TogetherCrew/airflow-dags

BUG: sqlalchemy conflict between airflow and llama-index

Closed this issue · 1 comments

As we're updating the llama-index library version to use their newest features (pipelines, docstore, etc), we're hitting an error that is

Error!!!: Too old airflow version.

This error is being raised because docker cannot run the gosu command to get the airflow version therefore it is raising error. Looking at the logs it seems it is raising because of the sqlalchemy version of apache airflow should be <=1.4.49 and the version for us to use the newest llama-index is greater than 2.0. In this case airflow service cannot come up and is raising this error.

To resolve this error we need to migrate to another vector database that is not very dependent on sqlalchemy version.
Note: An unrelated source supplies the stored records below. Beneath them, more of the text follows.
import Summits.Ventures.HodgeRepro2.T5CongruenceOrbitFinite

/-!
# The spherical Hecke algebra of `GL_n` over a local field is commutative — in kernel

Tier-5 kernel support (blind cell pub-hodge-repro2, seat p8, gen 11). The last input of the
chain T5-99 → T5-104 — `(Q)`: `R ⧸ (c)` is finite for every `c ≠ 0` — holds for a discrete
valuation ring with finite residue field (the record's `𝒪_v`): every non-zero ideal is a power
of the maximal ideal (`IsDiscreteValuationRing.ideal_eq_span_pow_irreducible`) and Mathlib's
`IsLocalRing.finite_quotient_iff` gives the finiteness of `R ⧸ 𝔪^n` from that of `R ⧸ 𝔪`.

* `finite_quotient_span_singleton` — `(Q)` for a DVR with finite residue field;
* `hasFiniteQuotients` — the same packaged as Mathlib's `Ring.HasFiniteQuotients R` (a theorem,
  not an instance);
* `heckeAlgebra_mul_comm` — **`H(GL_n(F), GL_n(R))` is commutative for `R` a discrete valuation
  ring with finite residue field and `F` its fraction field**, with no remaining hypothesis:
  the «commutativity of H(G, K) for hyperspecial K (Satake)» cell of CHECK-N3 §17.1 row 5 in
  kernel form at the split places `GL_n(F_v)`, `K = GL_n(𝒪_v)`.

Hypotheses as stated in the kernel: `R` a commutative domain with `[IsDiscreteValuationRing R]`
and `[Finite (IsLocalRing.ResidueField R)]`; `F` a field with `[Algebra R F] [IsFractionRing R F]`;
`ι` a finite type with decidable equality; `k` the coefficient field of the Hecke algebra.
What stays prose: that `𝒪_v` of the record is such a ring (a non-archimedean local field has
finite residue field) and that `GL_n(𝒪_v)` is the hyperspecial `K` of the record at the split
places; the inert places (unitary groups) are not covered by this chain.
-/

namespace Summit.Ventures.HodgeRepro2.T5DvrFiniteQuotients

variable {R : Type*} [CommRing R] [IsDomain R] [IsDiscreteValuationRing R]

/-- `(Q)` for a discrete valuation ring with finite residue field: every non-zero principal
quotient `R ⧸ (c)` is finite. -/
theorem finite_quotient_span_singleton [Finite (IsLocalRing.ResidueField R)] (c : R)
    (hc : c ≠ 0) : Finite (R ⧸ Ideal.span {c}) := by
  obtain ⟨ϖ, hϖ⟩ := IsDiscreteValuationRing.exists_irreducible R
  have hne : Ideal.span {c} ≠ ⊥ := by
    rw [Ne, Ideal.span_singleton_eq_bot]
    exact hc
  obtain ⟨n, hn⟩ := IsDiscreteValuationRing.ideal_eq_span_pow_irreducible hne hϖ
  rw [IsLocalRing.finite_quotient_iff]
  refine ⟨n, ?_⟩
  rw [hϖ.maximalIdeal_eq, Ideal.span_singleton_pow, hn]

/-- A discrete valuation ring with finite residue field has finite quotients in Mathlib's sense
(`Ring.HasFiniteQuotients`): every non-zero ideal is principal. -/
theorem hasFiniteQuotients [Finite (IsLocalRing.ResidueField R)] : Ring.HasFiniteQuotients R where
  finiteQuotient := by
    intro I hI
    obtain ⟨c, hc⟩ := (IsPrincipalIdealRing.principal I).principal
    have hc0 : c ≠ 0 := by
      rintro rfl
      apply hI
      rw [hc, Submodule.span_singleton_eq_bot]
    rw [hc]
    exact finite_quotient_span_singleton c hc0

variable {F : Type*} [Field F] [Algebra R F] [IsFractionRing R F]
variable {ι : Type*} [Fintype ι] [DecidableEq ι]

/-- **The spherical Hecke algebra `H(GL_n(F), GL_n(R))` is commutative** for `R` a discrete
valuation ring with finite residue field and `F` its fraction field — Gelfand's trick with the
transpose (T5-84 + T5-101), the Cartan decomposition (T5-99 + T5-100), the finiteness of the
double cosets (T5-102 → T5-104) and `finite_quotient_span_singleton`. -/
theorem heckeAlgebra_mul_comm [Finite (IsLocalRing.ResidueField R)] (k : Type*) [Field k]
    (T S : T5HeckePermutationModule.heckeAlgebra k
      (Matrix.GeneralLinearGroup.map (n := ι) (algebraMap R F)).range) :
    T * S = S * T :=
  T5CongruenceOrbitFinite.heckeAlgebra_mul_comm_of_finite_quotients k
    (fun c hc => finite_quotient_span_singleton c hc) T S

end Summit.Ventures.HodgeRepro2.T5DvrFiniteQuotients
Researching about it, we found out that our best alternative is Qdrant database which supports async + metadata filtering (ref: QDrant features

To update our systems to use the Qdrant database we have the following tasks

  • Update docker-compose.yaml and docker-compose.test.yaml to use a stable version of qdrant database instead of pgvector
  • Update CustomIngestionPipeline to use qdrant database for vector-stores and docstore
  • Update discord-etl to assign message id to each llama-index Document
  • Update discord-etl to use the CustomIngestionPipeline
  • Update discord-summary-etl to assign a unique value to each summary document *
  • Update discord-summary etl to use the CustomIngestionPipeline
  • Update discourse_vector_store ETL to assign a unique value to each document *
  • Update discourse_summary_vector_store ETL to assign a unique value to each document *
  • Update discourse_vector_store ETL to use the CustomIngestionPipeline
  • Update discourse_summary_vector_store ETL to use the CustomIngestionPipeline
  • Update github_vector_store ETL to assign a unique id to each document *
  • Update github_vector_store ETL to use the CustomIngestionPipeline
  • Update GDrive ETL to use the CustomIngestionPipeline

Note *: IDs should be the same across multiple runs. This is because the docstore could check for duplicated or updated nodes.

For now, we'll be keeping the old codes to use the pgvector and slowly we'll migrate from pgvector to qdrant.